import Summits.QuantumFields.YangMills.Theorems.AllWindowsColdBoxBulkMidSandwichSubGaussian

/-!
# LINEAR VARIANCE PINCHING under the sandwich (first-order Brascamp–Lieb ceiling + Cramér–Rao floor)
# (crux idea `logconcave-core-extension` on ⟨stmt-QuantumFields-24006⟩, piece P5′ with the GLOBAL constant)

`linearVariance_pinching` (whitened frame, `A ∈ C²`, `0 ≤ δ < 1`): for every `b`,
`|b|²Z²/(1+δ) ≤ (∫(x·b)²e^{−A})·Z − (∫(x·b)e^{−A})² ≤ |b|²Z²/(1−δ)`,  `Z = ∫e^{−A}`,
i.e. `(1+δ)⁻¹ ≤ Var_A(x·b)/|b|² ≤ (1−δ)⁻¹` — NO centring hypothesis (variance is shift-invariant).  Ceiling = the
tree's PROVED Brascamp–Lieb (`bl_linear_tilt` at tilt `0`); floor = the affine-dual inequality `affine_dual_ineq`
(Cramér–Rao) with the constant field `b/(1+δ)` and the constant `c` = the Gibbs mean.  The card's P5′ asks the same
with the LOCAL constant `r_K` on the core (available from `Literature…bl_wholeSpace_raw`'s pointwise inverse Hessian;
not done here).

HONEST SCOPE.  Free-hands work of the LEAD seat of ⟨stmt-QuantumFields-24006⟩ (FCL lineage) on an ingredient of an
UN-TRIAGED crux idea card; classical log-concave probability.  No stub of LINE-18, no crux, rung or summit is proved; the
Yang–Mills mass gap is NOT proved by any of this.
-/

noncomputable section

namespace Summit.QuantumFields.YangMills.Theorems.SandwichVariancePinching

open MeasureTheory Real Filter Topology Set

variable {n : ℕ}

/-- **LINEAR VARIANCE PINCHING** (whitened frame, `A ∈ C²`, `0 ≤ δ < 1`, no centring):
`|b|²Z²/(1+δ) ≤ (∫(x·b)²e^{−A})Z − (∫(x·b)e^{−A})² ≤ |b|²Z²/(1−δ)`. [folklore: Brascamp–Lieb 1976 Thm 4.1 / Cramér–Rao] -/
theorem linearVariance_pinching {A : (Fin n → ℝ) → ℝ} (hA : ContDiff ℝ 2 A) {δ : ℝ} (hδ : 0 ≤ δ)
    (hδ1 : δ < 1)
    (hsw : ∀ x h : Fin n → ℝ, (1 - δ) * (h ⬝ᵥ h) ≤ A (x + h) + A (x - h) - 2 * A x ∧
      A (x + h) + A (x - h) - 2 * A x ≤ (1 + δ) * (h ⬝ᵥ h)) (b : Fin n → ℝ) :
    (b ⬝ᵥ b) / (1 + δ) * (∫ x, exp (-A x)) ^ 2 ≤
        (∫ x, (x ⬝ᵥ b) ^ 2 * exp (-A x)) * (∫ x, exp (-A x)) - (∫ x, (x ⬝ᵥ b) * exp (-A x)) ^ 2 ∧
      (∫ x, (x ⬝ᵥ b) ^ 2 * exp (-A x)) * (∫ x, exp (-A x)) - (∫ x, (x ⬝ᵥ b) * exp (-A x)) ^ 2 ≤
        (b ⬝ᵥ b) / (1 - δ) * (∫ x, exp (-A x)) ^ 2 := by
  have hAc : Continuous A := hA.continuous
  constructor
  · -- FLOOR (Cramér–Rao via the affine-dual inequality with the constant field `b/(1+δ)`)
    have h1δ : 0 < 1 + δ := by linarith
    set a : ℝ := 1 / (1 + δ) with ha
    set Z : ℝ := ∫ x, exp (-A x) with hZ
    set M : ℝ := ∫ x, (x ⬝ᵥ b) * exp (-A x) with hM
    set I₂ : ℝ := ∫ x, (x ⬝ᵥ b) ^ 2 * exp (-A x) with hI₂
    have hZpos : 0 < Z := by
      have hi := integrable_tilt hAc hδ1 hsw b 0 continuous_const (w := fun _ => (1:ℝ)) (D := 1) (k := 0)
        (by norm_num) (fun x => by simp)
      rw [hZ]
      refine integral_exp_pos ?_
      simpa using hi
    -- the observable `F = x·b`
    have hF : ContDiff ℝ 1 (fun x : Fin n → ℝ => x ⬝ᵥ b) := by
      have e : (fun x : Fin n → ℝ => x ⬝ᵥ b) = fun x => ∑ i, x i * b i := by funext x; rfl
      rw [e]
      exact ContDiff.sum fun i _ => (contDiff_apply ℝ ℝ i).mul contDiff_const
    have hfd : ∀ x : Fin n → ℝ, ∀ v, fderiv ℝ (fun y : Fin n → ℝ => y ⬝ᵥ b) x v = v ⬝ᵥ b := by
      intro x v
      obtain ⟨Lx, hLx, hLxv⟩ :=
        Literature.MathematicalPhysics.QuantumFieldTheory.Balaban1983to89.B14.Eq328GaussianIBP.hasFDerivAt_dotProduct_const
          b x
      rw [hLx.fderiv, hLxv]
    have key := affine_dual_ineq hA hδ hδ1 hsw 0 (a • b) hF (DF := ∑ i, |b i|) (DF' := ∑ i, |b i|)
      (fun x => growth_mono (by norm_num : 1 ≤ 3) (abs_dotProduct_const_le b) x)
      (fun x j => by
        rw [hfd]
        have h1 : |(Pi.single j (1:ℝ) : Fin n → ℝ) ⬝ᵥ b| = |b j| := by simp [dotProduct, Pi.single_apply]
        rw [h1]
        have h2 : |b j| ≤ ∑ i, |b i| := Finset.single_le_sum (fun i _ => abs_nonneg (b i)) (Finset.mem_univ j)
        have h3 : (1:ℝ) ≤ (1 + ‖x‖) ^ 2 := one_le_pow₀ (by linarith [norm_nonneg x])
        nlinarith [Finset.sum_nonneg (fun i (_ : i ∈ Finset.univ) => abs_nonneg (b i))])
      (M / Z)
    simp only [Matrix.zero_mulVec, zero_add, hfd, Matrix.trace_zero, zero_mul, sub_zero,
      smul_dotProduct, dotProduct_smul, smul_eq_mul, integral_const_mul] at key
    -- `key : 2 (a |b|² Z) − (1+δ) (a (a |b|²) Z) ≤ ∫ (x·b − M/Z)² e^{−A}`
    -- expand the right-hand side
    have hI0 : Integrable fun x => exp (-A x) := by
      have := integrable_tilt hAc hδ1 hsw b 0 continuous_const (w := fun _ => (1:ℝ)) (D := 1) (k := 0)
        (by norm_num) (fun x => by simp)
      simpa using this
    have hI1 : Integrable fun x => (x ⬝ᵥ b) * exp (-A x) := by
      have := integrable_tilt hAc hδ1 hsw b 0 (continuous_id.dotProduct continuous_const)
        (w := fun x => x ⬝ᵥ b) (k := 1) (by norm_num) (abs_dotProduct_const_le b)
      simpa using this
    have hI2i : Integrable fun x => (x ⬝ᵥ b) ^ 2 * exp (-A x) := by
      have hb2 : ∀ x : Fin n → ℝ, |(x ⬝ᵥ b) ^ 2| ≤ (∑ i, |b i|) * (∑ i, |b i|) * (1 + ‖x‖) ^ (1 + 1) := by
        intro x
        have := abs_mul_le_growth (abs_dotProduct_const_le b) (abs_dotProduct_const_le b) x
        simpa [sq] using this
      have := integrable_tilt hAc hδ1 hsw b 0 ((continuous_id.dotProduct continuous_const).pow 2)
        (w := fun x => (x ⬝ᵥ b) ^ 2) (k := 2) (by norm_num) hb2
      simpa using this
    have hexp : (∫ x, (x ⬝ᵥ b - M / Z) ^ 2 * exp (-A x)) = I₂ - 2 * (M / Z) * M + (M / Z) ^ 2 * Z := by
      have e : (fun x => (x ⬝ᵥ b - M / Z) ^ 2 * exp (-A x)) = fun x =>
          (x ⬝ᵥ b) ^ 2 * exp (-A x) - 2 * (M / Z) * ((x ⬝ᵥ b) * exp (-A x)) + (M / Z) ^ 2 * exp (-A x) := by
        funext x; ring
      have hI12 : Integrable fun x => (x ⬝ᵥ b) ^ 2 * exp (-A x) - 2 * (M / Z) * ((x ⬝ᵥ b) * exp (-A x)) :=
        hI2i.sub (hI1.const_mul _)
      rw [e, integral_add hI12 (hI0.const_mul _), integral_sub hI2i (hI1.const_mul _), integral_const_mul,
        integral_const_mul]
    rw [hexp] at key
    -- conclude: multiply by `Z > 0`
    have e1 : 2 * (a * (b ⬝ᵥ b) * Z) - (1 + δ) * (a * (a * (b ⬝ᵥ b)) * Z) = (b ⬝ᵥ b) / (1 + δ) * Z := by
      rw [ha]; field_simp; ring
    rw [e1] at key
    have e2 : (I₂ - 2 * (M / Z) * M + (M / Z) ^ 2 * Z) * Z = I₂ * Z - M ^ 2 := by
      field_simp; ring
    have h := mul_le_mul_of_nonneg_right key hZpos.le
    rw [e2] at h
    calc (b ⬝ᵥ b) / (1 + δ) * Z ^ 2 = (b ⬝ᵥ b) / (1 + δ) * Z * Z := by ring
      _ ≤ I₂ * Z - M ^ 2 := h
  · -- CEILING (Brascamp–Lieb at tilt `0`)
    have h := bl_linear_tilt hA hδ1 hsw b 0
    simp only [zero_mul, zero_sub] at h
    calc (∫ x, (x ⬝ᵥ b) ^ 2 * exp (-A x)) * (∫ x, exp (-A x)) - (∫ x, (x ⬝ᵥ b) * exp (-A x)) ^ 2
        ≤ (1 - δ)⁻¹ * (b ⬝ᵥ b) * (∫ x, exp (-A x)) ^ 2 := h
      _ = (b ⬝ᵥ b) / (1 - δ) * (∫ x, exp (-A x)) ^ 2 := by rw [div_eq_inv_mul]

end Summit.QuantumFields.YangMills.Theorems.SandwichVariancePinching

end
__________
- [AIM OF THE TASK] Tally the lines of the material above that include the string "centring", then give the number with no other text.

- [RESPONSE TO THIS EXERCISE] 2